Who is the one French player I should keep my eyes on?
There are many, but right now the hottest name is France's Kylian Mbappe. He's only 19 years old, but he's scored three goals in the World Cup (Antoine Griezmann also has three goals for France). He can essentially serve as a one-person fast break for the French. Think of him as a bit like the NBA's Russell Westbrook. He's very dangerous in transition, as he can fly down the field quickly.
How about Croatia's best player?
That would be Luka Modric. Although he's more than capable of scoring goals (he has two in the tournament), that's not ultimately his purpose. He's not a goal scorer as much as he's a goal creator. He's the guy who has the ball at his feet most of the time when Croatia's looking to create a scoring chance because he's the best at creating the space for his teammates to operate by dribbling the ball into dangerous areas. If Kylian Mbappe is Russell Westbrook, Luka Modric is Chris Paul.

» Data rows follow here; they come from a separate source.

import Summits.AtomisticToContinuum.BoseEinsteinCondensation.Theorems.BECConjugateDominationInfraredMinimumUncertaintyTiltedLineReduction
import Summits.AtomisticToContinuum.BoseEinsteinCondensation.Theorems.BECConjugateDominationInfraredMinimumUncertaintyFreeScaleLaw
import Summits.AtomisticToContinuum.BoseEinsteinCondensation.Theorems.BECConjugateDominationInfraredMinimumUncertaintyLineCircularity
import Summits.AtomisticToContinuum.BoseEinsteinCondensation.Theorems.BECConjugateDominationPuffFloor
import Summits.AtomisticToContinuum.BoseEinsteinCondensation.Theorems.BECConjugateDominationNearMinimiserStabilityProof
import HarnessLib

/-!
# Route `BECConjugateDomination`, crux `InfraredMinimumUncertainty` (stmt-AtomisticToContinuum-11784):
# strength certificates with every closed item of the route discharged

Supports (does not close) stmt-AtomisticToContinuum-11784.  Seat prover-line-stmt-AtomisticToContinuum-11784-c2-0
(line lead c2, line `tilted-coherence-work-variance`, reshape r2), 2026-08-16.

Since the necessity/sufficiency files of the two lines were landed, the route's other analytic items CLOSED:
`PuffFloor` (stmt-11785, `Theorems.PuffFloor_proof`), `NearMinimiserStability` (stmt-11788,
`Theorems.nearMinimiserStability_proof`), `PositiveMinimiser` (stmt-11787), `ShortDistanceCoherence`
(stmt-11789), `IMUChainGlue` (stmt-11790).  Discharging them in the landed compositions gives the
UNCONDITIONAL implications below, which fix the strength class of what is still open:

* `smoothPeriodicBEC_of_infraredMinimumUncertainty : InfraredMinimumUncertainty → SmoothPeriodicBEC` —
  the crux alone now yields thermodynamic-limit ground-state BEC on the torus for the whole smooth class
  (the route's rank-0 target, stmt-11783; LSSY2005 Ch. 5: open).  Any proof of the crux is a proof of that.
* `smoothPeriodicBEC_of_tiltedUncertaintyHalfTilts : TiltedUncertaintyHalfTilts → SmoothPeriodicBEC` — the
  SINGLE OPEN STUB S34 of the line `tilted-coherence-work-variance` (`stub_tiltedUncertaintyHalfTilts`, the
  half-tilt work-variance ceiling `Π_t(m) ≤ C`, `t ∈ [0,½]`) is itself of thermodynamic-limit-BEC strength:
  kernel-checked, no longer "conceded".
* `levyFreeScaleLaw_of_infraredMinimumUncertainty : InfraredMinimumUncertainty → LevyFreeScaleLaw` — with
  `PuffFloor` proved, the crux implies the floor-free, structure-factor-free Lévy law
  `N‖k‖²ν_m ≤ C(‖k‖² + ρ)` that the deciding chain actually consumes (`…FreeScaleLaw.lean`).
* `boseEinsteinCondensation_of_infraredMinimumUncertainty :
    InfraredMinimumUncertainty → BoundaryTransferWeak → HardCoreExtension → BoseEinsteinCondensation` — the
  route's deciding theorem `closes` with its five closed items discharged: the route IS now the conditional
  bridge "IMU ∧ BoundaryTransferWeak (stmt-0827) ∧ HardCoreExtension (stmt-11786) ⇒ conjunct".

Pure logic over landed theorems; no definitions, no facts, no analysis.
-/

namespace Summit.AtomisticToContinuum.BoseEinsteinCondensation.Theorems.BECConjugateDomination

open Summit.AtomisticToContinuum.BoseEinsteinCondensation.Theses.BECConjugateDomination
  (InfraredMinimumUncertainty PuffFloor NearMinimiserStability SmoothPeriodicBEC BoundaryTransferWeak
    HardCoreExtension)
open Summit.AtomisticToContinuum.BoseEinsteinCondensation.Theorems
  (PuffFloor_proof nearMinimiserStability_proof)
open Summit.AtomisticToContinuum.BoseEinsteinCondensation.Cruxes.InfraredMinimumUncertainty.FisherGaussianDensityMode
  (LevyFreeScaleLaw smoothPeriodicBEC_of_imu levyFreeScaleLaw_of_imu_of_puffFloor
    boseEinsteinCondensation_of_levyFreeScaleLaw)

/-- **The crux alone gives thermodynamic-limit torus BEC for the smooth class (unconditional implication).**
`InfraredMinimumUncertainty → SmoothPeriodicBEC`: the landed `smoothPeriodicBEC_of_imu`
(`…LineCircularity.lean`: IMU → PuffFloor → NearMinimiserStability → SmoothPeriodicBEC, itself the glue
`imuChainGlue_proof` with `PositiveMinimiser_proof` and `shortDistanceCoherence_proof` discharged) fed with the
now-closed `PuffFloor_proof` (stmt-11785) and `nearMinimiserStability_proof` (stmt-11788). -/
theorem smoothPeriodicBEC_of_infraredMinimumUncertainty :
    InfraredMinimumUncertainty → SmoothPeriodicBEC := fun hI =>
  smoothPeriodicBEC_of_imu hI PuffFloor_proof nearMinimiserStability_proof

/-- **The open stub S34 of line `tilted-coherence-work-variance` is of thermodynamic-limit-BEC strength
(kernel-checked).** `TiltedUncertaintyHalfTilts → SmoothPeriodicBEC`: the half-tilt work-variance ceiling
`Π_t(m) ≤ C` (`t ∈ [0,½]`, positive minimisers with the tilted generator identity) implies the crux
(`imu_of_tiltedUncertaintyHalfTilts`, `…TiltedLineReduction.lean`: S1 p119407, S2 p119409, tilt reflection
p119764), hence smooth-class torus BEC in the thermodynamic limit. -/
theorem smoothPeriodicBEC_of_tiltedUncertaintyHalfTilts :
    TiltedUncertaintyHalfTilts → SmoothPeriodicBEC := fun h34 =>
  smoothPeriodicBEC_of_infraredMinimumUncertainty (imu_of_tiltedUncertaintyHalfTilts h34)

/-- **With `PuffFloor` proved, the crux implies the free-scale Lévy law unconditionally.**
`InfraredMinimumUncertainty → LevyFreeScaleLaw` (`N‖k‖²ν_m ≤ C(‖k‖² + ρ)` in the crux frame): the landed
`levyFreeScaleLaw_of_imu_of_puffFloor` with `PuffFloor_proof` discharged. -/
theorem levyFreeScaleLaw_of_infraredMinimumUncertainty :
    InfraredMinimumUncertainty → LevyFreeScaleLaw := fun hI =>
  levyFreeScaleLaw_of_imu_of_puffFloor hI PuffFloor_proof

/-- **The route as it now stands: a conditional bridge on three open items.** The deciding theorem `closes`
of route `BECConjugateDomination` with its five closed items (`PuffFloor`, `PositiveMinimiser`,
`NearMinimiserStability`, `ShortDistanceCoherence`, `IMUChainGlue`) discharged:
`InfraredMinimumUncertainty → BoundaryTransferWeak → HardCoreExtension → BoseEinsteinCondensation`
(the sub-problem Statement, by name), via the free-scale law. -/
theorem boseEinsteinCondensation_of_infraredMinimumUncertainty :
    InfraredMinimumUncertainty → BoundaryTransferWeak → HardCoreExtension →
      _root_.BoseEinsteinCondensation := fun hI hBT hHC =>
  boseEinsteinCondensation_of_levyFreeScaleLaw (levyFreeScaleLaw_of_infraredMinimumUncertainty hI) hBT hHC
    nearMinimiserStability_proof

end Summit.AtomisticToContinuum.BoseEinsteinCondensation.Theorems.BECConjugateDomination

Which NFL teams would you compare them too?
If I'm comparing France to anybody right now, I will go with the Philadelphia Eagles. Unlike the Eagles, France had already won a World Cup before this year, back in 1998. Where the comparison comes in, though, is that the Eagles have never been a premier NFL franchise, but they've never really had a prolonged period of struggles. It's a team that's typically been good, but seldom great. That being said, the Eagles just won a Super Bowl with a team that had a nice blend of youth, talent and experience, and they could be in a position to become a real power in the NFL over the next few years. Well, there are some wondering if this World Cup final is just the beginning of a dominant run from France on the international soccer stage over the next decade.
As for Croatia, I'd compare it to the Jacksonville Jaguars. Croatia didn't become an independent country until 1991 and didn't play in its first World Cup until 1998. Jacksonville didn't become an NFL franchise until 1995. Also, like Croatia, while Jacksonville has won three division titles since, it's never won the AFC or reached the Super Bowl before. So it's in uncharted territory right now, and like Jacksonville, Croatia has a strong enough defense to keep it in the game with France. The only question is if it'll be able to score enough to win.